▶ **REQUIRED ACTION**
Reproduce the entries below exactly, but only from the line containing "# Chen–Zhu's Thm." to the line containing "Thm. 3.2.1) and", inclusive.

________________________________________

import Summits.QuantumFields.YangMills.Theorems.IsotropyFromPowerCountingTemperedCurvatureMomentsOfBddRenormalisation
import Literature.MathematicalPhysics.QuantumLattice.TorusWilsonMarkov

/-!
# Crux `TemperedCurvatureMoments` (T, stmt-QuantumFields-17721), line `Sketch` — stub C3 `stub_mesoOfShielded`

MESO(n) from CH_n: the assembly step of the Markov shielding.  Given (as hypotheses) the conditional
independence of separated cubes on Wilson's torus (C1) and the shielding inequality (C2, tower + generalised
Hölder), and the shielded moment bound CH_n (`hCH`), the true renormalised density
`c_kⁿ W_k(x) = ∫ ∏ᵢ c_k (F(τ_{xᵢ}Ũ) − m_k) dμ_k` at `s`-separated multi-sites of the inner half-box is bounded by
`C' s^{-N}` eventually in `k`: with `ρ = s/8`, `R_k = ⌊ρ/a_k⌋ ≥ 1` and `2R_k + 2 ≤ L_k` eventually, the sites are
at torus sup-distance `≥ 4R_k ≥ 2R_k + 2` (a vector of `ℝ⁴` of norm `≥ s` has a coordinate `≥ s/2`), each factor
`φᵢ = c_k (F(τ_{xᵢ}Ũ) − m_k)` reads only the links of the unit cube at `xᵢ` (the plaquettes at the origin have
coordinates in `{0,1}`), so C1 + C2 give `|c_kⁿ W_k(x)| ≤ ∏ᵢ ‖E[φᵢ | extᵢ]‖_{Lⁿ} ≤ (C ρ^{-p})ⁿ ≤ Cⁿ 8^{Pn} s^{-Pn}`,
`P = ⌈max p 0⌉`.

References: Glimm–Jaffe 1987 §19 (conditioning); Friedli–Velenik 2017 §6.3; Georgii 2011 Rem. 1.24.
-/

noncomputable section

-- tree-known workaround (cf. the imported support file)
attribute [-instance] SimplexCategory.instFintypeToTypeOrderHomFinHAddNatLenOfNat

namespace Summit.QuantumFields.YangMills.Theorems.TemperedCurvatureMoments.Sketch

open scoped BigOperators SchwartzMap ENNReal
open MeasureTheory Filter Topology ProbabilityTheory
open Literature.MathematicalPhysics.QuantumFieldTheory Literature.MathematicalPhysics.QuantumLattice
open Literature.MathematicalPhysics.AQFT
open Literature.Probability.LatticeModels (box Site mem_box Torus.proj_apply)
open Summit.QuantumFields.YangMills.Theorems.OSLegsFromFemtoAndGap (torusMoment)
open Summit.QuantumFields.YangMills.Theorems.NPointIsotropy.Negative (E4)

________________________________________

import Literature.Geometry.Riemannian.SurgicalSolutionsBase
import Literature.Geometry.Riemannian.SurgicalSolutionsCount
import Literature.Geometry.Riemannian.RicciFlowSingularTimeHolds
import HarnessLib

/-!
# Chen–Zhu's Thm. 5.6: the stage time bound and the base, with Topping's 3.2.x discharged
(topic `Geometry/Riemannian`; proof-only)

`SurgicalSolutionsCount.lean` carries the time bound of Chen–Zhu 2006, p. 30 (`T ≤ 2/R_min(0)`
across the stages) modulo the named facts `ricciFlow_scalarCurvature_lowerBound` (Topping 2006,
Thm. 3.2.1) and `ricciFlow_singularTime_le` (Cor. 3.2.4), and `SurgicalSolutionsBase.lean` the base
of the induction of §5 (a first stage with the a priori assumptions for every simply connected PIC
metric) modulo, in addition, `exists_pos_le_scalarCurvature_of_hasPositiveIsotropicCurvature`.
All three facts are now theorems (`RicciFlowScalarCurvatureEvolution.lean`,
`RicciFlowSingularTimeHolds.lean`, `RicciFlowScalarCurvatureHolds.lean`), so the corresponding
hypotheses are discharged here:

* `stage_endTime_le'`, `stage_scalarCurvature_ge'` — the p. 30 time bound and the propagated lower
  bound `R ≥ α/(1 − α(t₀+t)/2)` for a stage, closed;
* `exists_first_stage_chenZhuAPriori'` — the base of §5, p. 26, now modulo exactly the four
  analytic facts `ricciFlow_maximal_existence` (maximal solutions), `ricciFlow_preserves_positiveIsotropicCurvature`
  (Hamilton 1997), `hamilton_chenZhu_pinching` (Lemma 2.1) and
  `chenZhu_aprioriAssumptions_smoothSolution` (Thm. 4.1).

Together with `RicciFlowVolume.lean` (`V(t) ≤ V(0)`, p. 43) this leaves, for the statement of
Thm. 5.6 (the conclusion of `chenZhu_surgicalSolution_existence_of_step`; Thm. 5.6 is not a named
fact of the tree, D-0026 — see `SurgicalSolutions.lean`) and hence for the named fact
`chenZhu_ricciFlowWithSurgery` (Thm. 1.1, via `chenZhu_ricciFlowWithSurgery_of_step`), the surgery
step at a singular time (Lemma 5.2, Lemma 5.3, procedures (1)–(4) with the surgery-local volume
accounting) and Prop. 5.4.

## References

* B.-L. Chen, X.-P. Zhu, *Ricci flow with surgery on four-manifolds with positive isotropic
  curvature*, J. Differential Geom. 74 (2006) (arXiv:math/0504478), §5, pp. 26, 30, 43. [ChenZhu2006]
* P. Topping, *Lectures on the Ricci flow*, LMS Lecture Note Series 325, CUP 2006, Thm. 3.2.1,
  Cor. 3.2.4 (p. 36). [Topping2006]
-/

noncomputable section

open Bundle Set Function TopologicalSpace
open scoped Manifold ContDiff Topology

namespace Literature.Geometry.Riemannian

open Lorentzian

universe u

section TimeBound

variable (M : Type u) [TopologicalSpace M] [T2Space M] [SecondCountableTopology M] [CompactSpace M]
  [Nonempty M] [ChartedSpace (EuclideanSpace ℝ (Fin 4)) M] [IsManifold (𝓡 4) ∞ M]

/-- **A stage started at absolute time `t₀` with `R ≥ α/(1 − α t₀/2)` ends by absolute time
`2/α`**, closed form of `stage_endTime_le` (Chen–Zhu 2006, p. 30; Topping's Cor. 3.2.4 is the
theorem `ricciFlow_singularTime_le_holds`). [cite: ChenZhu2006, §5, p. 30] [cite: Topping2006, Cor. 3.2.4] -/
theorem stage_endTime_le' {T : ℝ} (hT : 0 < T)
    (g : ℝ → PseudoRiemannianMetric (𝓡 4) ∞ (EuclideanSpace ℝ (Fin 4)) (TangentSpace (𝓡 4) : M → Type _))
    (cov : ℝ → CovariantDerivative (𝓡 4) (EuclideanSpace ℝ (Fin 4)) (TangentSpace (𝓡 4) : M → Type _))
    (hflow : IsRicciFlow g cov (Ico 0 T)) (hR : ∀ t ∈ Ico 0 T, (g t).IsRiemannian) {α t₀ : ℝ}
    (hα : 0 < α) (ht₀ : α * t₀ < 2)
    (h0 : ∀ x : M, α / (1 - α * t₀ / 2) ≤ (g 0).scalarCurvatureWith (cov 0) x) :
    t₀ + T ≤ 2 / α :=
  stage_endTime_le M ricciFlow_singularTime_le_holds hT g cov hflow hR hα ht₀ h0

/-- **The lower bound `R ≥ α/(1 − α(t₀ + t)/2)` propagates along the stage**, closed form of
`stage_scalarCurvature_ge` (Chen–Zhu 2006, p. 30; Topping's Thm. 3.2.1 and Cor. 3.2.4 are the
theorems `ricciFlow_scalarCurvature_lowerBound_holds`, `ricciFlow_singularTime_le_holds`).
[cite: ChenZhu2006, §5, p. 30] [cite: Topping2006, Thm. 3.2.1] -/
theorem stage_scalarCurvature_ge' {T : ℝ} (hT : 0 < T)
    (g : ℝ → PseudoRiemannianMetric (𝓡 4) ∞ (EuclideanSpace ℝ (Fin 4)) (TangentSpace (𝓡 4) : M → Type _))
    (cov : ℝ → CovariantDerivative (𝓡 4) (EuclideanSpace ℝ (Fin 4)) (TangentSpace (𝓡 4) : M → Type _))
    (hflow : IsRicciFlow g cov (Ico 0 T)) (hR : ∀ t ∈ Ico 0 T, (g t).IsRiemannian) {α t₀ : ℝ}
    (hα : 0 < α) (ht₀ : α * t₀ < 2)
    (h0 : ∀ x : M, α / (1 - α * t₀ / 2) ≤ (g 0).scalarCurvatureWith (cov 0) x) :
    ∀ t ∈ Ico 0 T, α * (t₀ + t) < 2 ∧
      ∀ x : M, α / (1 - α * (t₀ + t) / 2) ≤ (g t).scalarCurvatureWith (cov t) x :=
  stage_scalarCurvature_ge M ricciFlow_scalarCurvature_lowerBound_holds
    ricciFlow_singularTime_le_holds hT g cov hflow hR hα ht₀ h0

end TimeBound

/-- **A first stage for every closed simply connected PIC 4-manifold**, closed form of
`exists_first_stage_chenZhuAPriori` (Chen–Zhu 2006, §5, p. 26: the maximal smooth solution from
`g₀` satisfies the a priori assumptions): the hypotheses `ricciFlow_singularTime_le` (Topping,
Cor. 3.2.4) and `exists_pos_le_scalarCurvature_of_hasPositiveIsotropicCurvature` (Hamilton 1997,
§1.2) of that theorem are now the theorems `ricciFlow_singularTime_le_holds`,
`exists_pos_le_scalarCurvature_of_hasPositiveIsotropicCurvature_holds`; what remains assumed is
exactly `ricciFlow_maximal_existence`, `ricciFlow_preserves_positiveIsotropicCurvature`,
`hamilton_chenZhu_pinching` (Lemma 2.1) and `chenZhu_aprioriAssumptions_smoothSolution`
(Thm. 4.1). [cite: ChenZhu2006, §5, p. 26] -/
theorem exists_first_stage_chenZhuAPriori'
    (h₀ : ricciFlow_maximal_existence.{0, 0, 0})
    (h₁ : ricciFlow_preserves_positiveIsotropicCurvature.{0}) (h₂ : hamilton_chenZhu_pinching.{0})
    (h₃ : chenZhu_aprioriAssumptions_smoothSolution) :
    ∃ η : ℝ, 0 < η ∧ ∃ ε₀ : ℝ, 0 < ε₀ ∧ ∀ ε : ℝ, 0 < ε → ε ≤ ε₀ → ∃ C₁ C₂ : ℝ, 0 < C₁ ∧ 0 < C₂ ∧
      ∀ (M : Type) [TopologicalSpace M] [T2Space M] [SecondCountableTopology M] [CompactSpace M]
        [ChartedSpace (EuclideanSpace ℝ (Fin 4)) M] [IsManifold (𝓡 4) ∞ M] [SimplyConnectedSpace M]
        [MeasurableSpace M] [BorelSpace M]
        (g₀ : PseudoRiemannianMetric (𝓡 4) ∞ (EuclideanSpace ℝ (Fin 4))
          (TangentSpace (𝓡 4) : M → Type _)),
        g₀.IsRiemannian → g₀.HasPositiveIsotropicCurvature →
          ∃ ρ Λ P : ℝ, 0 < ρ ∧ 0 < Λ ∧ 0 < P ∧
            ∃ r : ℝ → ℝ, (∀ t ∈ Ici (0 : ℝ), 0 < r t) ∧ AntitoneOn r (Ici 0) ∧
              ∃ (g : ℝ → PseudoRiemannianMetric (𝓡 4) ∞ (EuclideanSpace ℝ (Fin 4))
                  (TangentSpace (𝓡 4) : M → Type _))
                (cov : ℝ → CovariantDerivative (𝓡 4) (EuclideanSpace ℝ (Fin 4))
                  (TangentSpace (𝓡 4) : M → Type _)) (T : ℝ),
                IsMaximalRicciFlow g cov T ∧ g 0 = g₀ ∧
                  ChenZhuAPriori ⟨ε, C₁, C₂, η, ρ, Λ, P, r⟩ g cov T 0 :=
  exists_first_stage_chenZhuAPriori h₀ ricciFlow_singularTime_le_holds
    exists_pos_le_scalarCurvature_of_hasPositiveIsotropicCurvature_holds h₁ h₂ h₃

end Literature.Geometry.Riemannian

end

________________________________________

▶ **ANSWER**
# Chen–Zhu's Thm. 5.6: the stage time bound and the base, with Topping's 3.2.x discharged
(topic `Geometry/Riemannian`; proof-only)

`SurgicalSolutionsCount.lean` carries the time bound of Chen–Zhu 2006, p. 30 (`T ≤ 2/R_min(0)`
across the stages) modulo the named facts `ricciFlow_scalarCurvature_lowerBound` (Topping 2006,
Thm. 3.2.1) and `ricciFlow_singularTime_le` (Cor. 3.2.4), and `SurgicalSolutionsBase.lean` the base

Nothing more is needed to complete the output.